# [Instructions to follow]
Reproduce the lines of the listing exactly, beginning at the top, until the line with "# Absorbing extensions: pointwise" has been reproduced too.

# [Input material]

+ + +

import Summits.CriticalPhenomena.PercolationContinuityZ3.Theorems.SahiMasterFamilyPointwisePrincipalCapSix

/-!
# Absorbing extensions: pointwise (EQ) and `C_k` pass from `U_{−j}` to `U` when `U_j` contains every other member — orders up to SEVEN

Unit `prim-master-conj` (crux anchor stmt-CriticalPhenomena-4575, helper work), gen 13.  If a member `U_j` of a family of `n+3 ≥ 3` increasing events
contains all the others ("absorbing member"), then for EVERY finite measure `E_{n+3}(1_U) = ((n+2) − μ(U_j))·E_{n+2}(1_{U_{−j}})`
(`sahiE_ind_eq_of_absorbing`, gen 9) with a positive factor, and `U ∈ Z_{n+3} ↔ U_{−j} ∈ Z_{n+2}` (`Pointwise.suppZeroFlag_iff_erase_of_absorbing`,
this generation).  Hence at every parameter `p` (law level, no interiority needed for the transfer itself):
* `sahiE_ind_eq_zero_iff_erase_of_absorbing`, `sahiE_ind_nonneg_iff_erase_of_absorbing`, `sahiE_ind_pos_iff_erase_of_absorbing`;
* `pointwise_iff_erase_of_absorbing` — **the pointwise statement `E(μ_p;1_U) = 0 ↔ U ∈ Z` holds for `U` iff it holds for `U_{−j}`**;
so every class on which the pointwise master conjecture / `C_k` is settled is closed under absorbing extensions, one order up.  Headline instance
(`…_of_absorbing_faceVanishing_of_le_six`): **a family of `k+1 ≤ 7` increasing events consisting of a face-vanishing `k`-family (`k ≤ 6`) plus a member
containing all of it satisfies `C_{k+1}` at every `p` and the pointwise master conjecture at every interior `p`** — the first order-seven instances.
HONEST FRAMING: `C_k`, `MasterFamilyEqIff k` (k ≥ 3) remain OPEN in general.  Axioms standard. [this work]
-/

noncomputable section

open scoped Classical

namespace Summit.CriticalPhenomena.PercolationContinuityZ3.Theorems

open Finset Function
open Literature.Combinatorics.Sahi2008
open Literature.Probability.Percolation (DeterminedBy)
open Literature.Probability.Percolation.DecisionTree (ind)

namespace Pointwise

variable {ι : Type} [Fintype ι]

/-! ### 1. The transfer along an absorbing member (every `p`, every order `≥ 3`) -/

/-- `E_{n+3}(μ_p; 1_U) = 0 ↔ E_{n+2}(μ_p; 1_{U_{−j}}) = 0` when `U_j` absorbs. [this work] -/
theorem sahiE_ind_eq_zero_iff_erase_of_absorbing (p : ι → unitInterval) {n : ℕ} (U : Fin (n + 3) → Set (Set ι)) (j : Fin (n + 3))
    (habs : ∀ l, l ≠ j → U l ⊆ U j) :
    sahiE (bernoulliWeight p) (n + 3) (fun i => ind (U i)) = 0 ↔
      sahiE (bernoulliWeight p) (n + 2) (fun i => ind (U (j.succAbove i))) = 0 := by
  rw [sahiE_ind_eq_of_absorbing (bernoulliWeight p) (n := n + 1) U j habs]
  refine ⟨fun h => (mul_eq_zero.1 h).resolve_left (absorbing_factor_pos p (U j) n).ne', fun h => by rw [h, mul_zero]⟩

/-- `E_{n+3}(μ_p; 1_U) ≥ 0 ↔ E_{n+2}(μ_p; 1_{U_{−j}}) ≥ 0` when `U_j` absorbs. [this work] -/
theorem sahiE_ind_nonneg_iff_erase_of_absorbing (p : ι → unitInterval) {n : ℕ} (U : Fin (n + 3) → Set (Set ι)) (j : Fin (n + 3))
    (habs : ∀ l, l ≠ j → U l ⊆ U j) :
    0 ≤ sahiE (bernoulliWeight p) (n + 3) (fun i => ind (U i)) ↔
      0 ≤ sahiE (bernoulliWeight p) (n + 2) (fun i => ind (U (j.succAbove i))) := by
  rw [sahiE_ind_eq_of_absorbing (bernoulliWeight p) (n := n + 1) U j habs]
  exact mul_nonneg_iff_of_pos_left (absorbing_factor_pos p (U j) n)

/-- `E_{n+3}(μ_p; 1_U) > 0 ↔ E_{n+2}(μ_p; 1_{U_{−j}}) > 0` when `U_j` absorbs. [this work] -/
theorem sahiE_ind_pos_iff_erase_of_absorbing (p : ι → unitInterval) {n : ℕ} (U : Fin (n + 3) → Set (Set ι)) (j : Fin (n + 3))
    (habs : ∀ l, l ≠ j → U l ⊆ U j) :
    0 < sahiE (bernoulliWeight p) (n + 3) (fun i => ind (U i)) ↔
      0 < sahiE (bernoulliWeight p) (n + 2) (fun i => ind (U (j.succAbove i))) := by
  rw [sahiE_ind_eq_of_absorbing (bernoulliWeight p) (n := n + 1) U j habs]
  exact mul_pos_iff_of_pos_left (absorbing_factor_pos p (U j) n)

/-- **The pointwise statement transfers along an absorbing member**: for increasing `U` with `U_l ⊆ U_j` for all `l`, and any `p`,
`(E_{n+3}(μ_p;1_U) = 0 ↔ U ∈ Z_{n+3}) ↔ (E_{n+2}(μ_p;1_{U_{−j}}) = 0 ↔ U_{−j} ∈ Z_{n+2})`. [this work] -/
theorem pointwise_iff_erase_of_absorbing (p : ι → unitInterval) {n : ℕ} (U : Fin (n + 3) → Set (Set ι)) (hU : ∀ i, IsUpperSet (U i))
    (j : Fin (n + 3)) (habs : ∀ l, l ≠ j → U l ⊆ U j) :
    (sahiE (bernoulliWeight p) (n + 3) (fun i => ind (U i)) = 0 ↔ SuppZeroFlag (n + 3) U) ↔
      (sahiE (bernoulliWeight p) (n + 2) (fun i => ind (U (j.succAbove i))) = 0 ↔
        SuppZeroFlag (n + 2) (fun i => U (j.succAbove i))) := by
  rw [sahiE_ind_eq_zero_iff_erase_of_absorbing p U j habs, suppZeroFlag_iff_erase_of_absorbing U hU j habs]

/-! ### 2. Absorbing extensions of face-vanishing families of order `≤ 6` (orders up to seven) -/

/-- **`C_{k+1}` for an absorbing extension of a face-vanishing `k`-family, `k ≤ 6`** (every `p`). [this work] -/
theorem sahiE_ind_nonneg_of_absorbing_faceVanishing_of_le_six {n : ℕ} (hn : n + 2 ≤ 6) (p : ι → unitInterval)
    (U : Fin (n + 3) → Set (Set ι)) (hU : ∀ i, IsUpperSet (U i)) (j : Fin (n + 3)) (habs : ∀ l, l ≠ j → U l ⊆ U j)
    (S : Finset ι) (hUS : ∀ i, DeterminedBy (U (j.succAbove i)) (↑S : Set ι))
    (hall : ∀ e ∈ S, ∀ b : Bool, SuppZeroFlag (n + 2) (fun i => secAt e b (U (j.succAbove i)))) :
    0 ≤ sahiE (bernoulliWeight p) (n + 3) (fun i => ind (U i)) :=
  (sahiE_ind_nonneg_iff_erase_of_absorbing p U j habs).2
    (sahiE_ind_nonneg_of_faceVanishing_of_le_six hn p (fun i => U (j.succAbove i)) S (fun _ => hU _) hUS hall)

/-- **Pointwise master conjecture for an absorbing extension of a face-vanishing `k`-family, `k ≤ 6`**: at every interior `p`,
`E_{k+1}(μ_p; 1_U) = 0 ↔ U ∈ Z_{k+1}` — in particular for SEVEN events `U_0, …, U_6` with `U_6 ⊇ U_l` and `(U_0,…,U_5)` face-vanishing. [this work] -/
theorem sahiE_ind_eq_zero_iff_of_absorbing_faceVanishing_of_le_six {n : ℕ} (hn : n + 2 ≤ 6) (p : ι → unitInterval)
    (hp : ∀ e, (p e : ℝ) ∈ Set.Ioo (0 : ℝ) 1) (U : Fin (n + 3) → Set (Set ι)) (hU : ∀ i, IsUpperSet (U i)) (j : Fin (n + 3))
    (habs : ∀ l, l ≠ j → U l ⊆ U j) (S : Finset ι) (hUS : ∀ i, DeterminedBy (U (j.succAbove i)) (↑S : Set ι))
    (hall : ∀ e ∈ S, ∀ b : Bool, SuppZeroFlag (n + 2) (fun i => secAt e b (U (j.succAbove i)))) :
    sahiE (bernoulliWeight p) (n + 3) (fun i => ind (U i)) = 0 ↔ SuppZeroFlag (n + 3) U :=
  (pointwise_iff_erase_of_absorbing p U hU j habs).2
    (sahiE_ind_eq_zero_iff_of_faceVanishing_of_le_six hn p hp (fun i => U (j.succAbove i)) S (fun _ => hU _) hUS hall)

/-- Strict form: such an extension outside `Z_{k+1}` has `E_{k+1}(μ_p; 1_U) > 0` at every interior `p`. [this work] -/
theorem sahiE_ind_pos_of_absorbing_faceVanishing_of_le_six {n : ℕ} (hn : n + 2 ≤ 6) (p : ι → unitInterval)
    (hp : ∀ e, (p e : ℝ) ∈ Set.Ioo (0 : ℝ) 1) (U : Fin (n + 3) → Set (Set ι)) (hU : ∀ i, IsUpperSet (U i)) (j : Fin (n + 3))
    (habs : ∀ l, l ≠ j → U l ⊆ U j) (S : Finset ι) (hUS : ∀ i, DeterminedBy (U (j.succAbove i)) (↑S : Set ι))
    (hall : ∀ e ∈ S, ∀ b : Bool, SuppZeroFlag (n + 2) (fun i => secAt e b (U (j.succAbove i)))) (hZ : ¬ SuppZeroFlag (n + 3) U) :
    0 < sahiE (bernoulliWeight p) (n + 3) (fun i => ind (U i)) :=
  lt_of_le_of_ne (sahiE_ind_nonneg_of_absorbing_faceVanishing_of_le_six hn p U hU j habs S hUS hall)
    (fun h0 => hZ ((sahiE_ind_eq_zero_iff_of_absorbing_faceVanishing_of_le_six hn p hp U hU j habs S hUS hall).1 h0.symm))

/-! ### 3. Absorbing TOWERS: iterating the transfer -/

/-- **Chaining form** (for towers of absorbing members over a settled family, applied repeatedly): if `U_j` absorbs and the pointwise statement holds
for `U_{−j}` at `p`, it holds for `U` at `p`. [this work] -/
theorem pointwise_of_erase_of_absorbing (p : ι → unitInterval) {n : ℕ} (U : Fin (n + 3) → Set (Set ι)) (hU : ∀ i, IsUpperSet (U i))
    (j : Fin (n + 3)) (habs : ∀ l, l ≠ j → U l ⊆ U j)
    (h : sahiE (bernoulliWeight p) (n + 2) (fun i => ind (U (j.succAbove i))) = 0 ↔ SuppZeroFlag (n + 2) (fun i => U (j.succAbove i))) :
    sahiE (bernoulliWeight p) (n + 3) (fun i => ind (U i)) = 0 ↔ SuppZeroFlag (n + 3) U :=
  (pointwise_iff_erase_of_absorbing p U hU j habs).2 h

/-- The same for non-negativity: `C` one order down for `U_{−j}` at `p` gives `C` for `U` at `p`. [this work] -/
theorem nonneg_of_erase_of_absorbing (p : ι → unitInterval) {n : ℕ} (U : Fin (n + 3) → Set (Set ι)) (j : Fin (n + 3))
    (habs : ∀ l, l ≠ j → U l ⊆ U j) (h : 0 ≤ sahiE (bernoulliWeight p) (n + 2) (fun i => ind (U (j.succAbove i)))) :
    0 ≤ sahiE (bernoulliWeight p) (n + 3) (fun i => ind (U i)) :=
  (sahiE_ind_nonneg_iff_erase_of_absorbing p U j habs).2 h

end Pointwise

end Summit.CriticalPhenomena.PercolationContinuityZ3.Theorems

+ + +

# [Your solution]
import Summits.CriticalPhenomena.PercolationContinuityZ3.Theorems.SahiMasterFamilyPointwisePrincipalCapSix

/-!
# Absorbing extensions: pointwise (EQ) and `C_k` pass from `U_{−j}` to `U` when `U_j` contains every other member — orders up to SEVEN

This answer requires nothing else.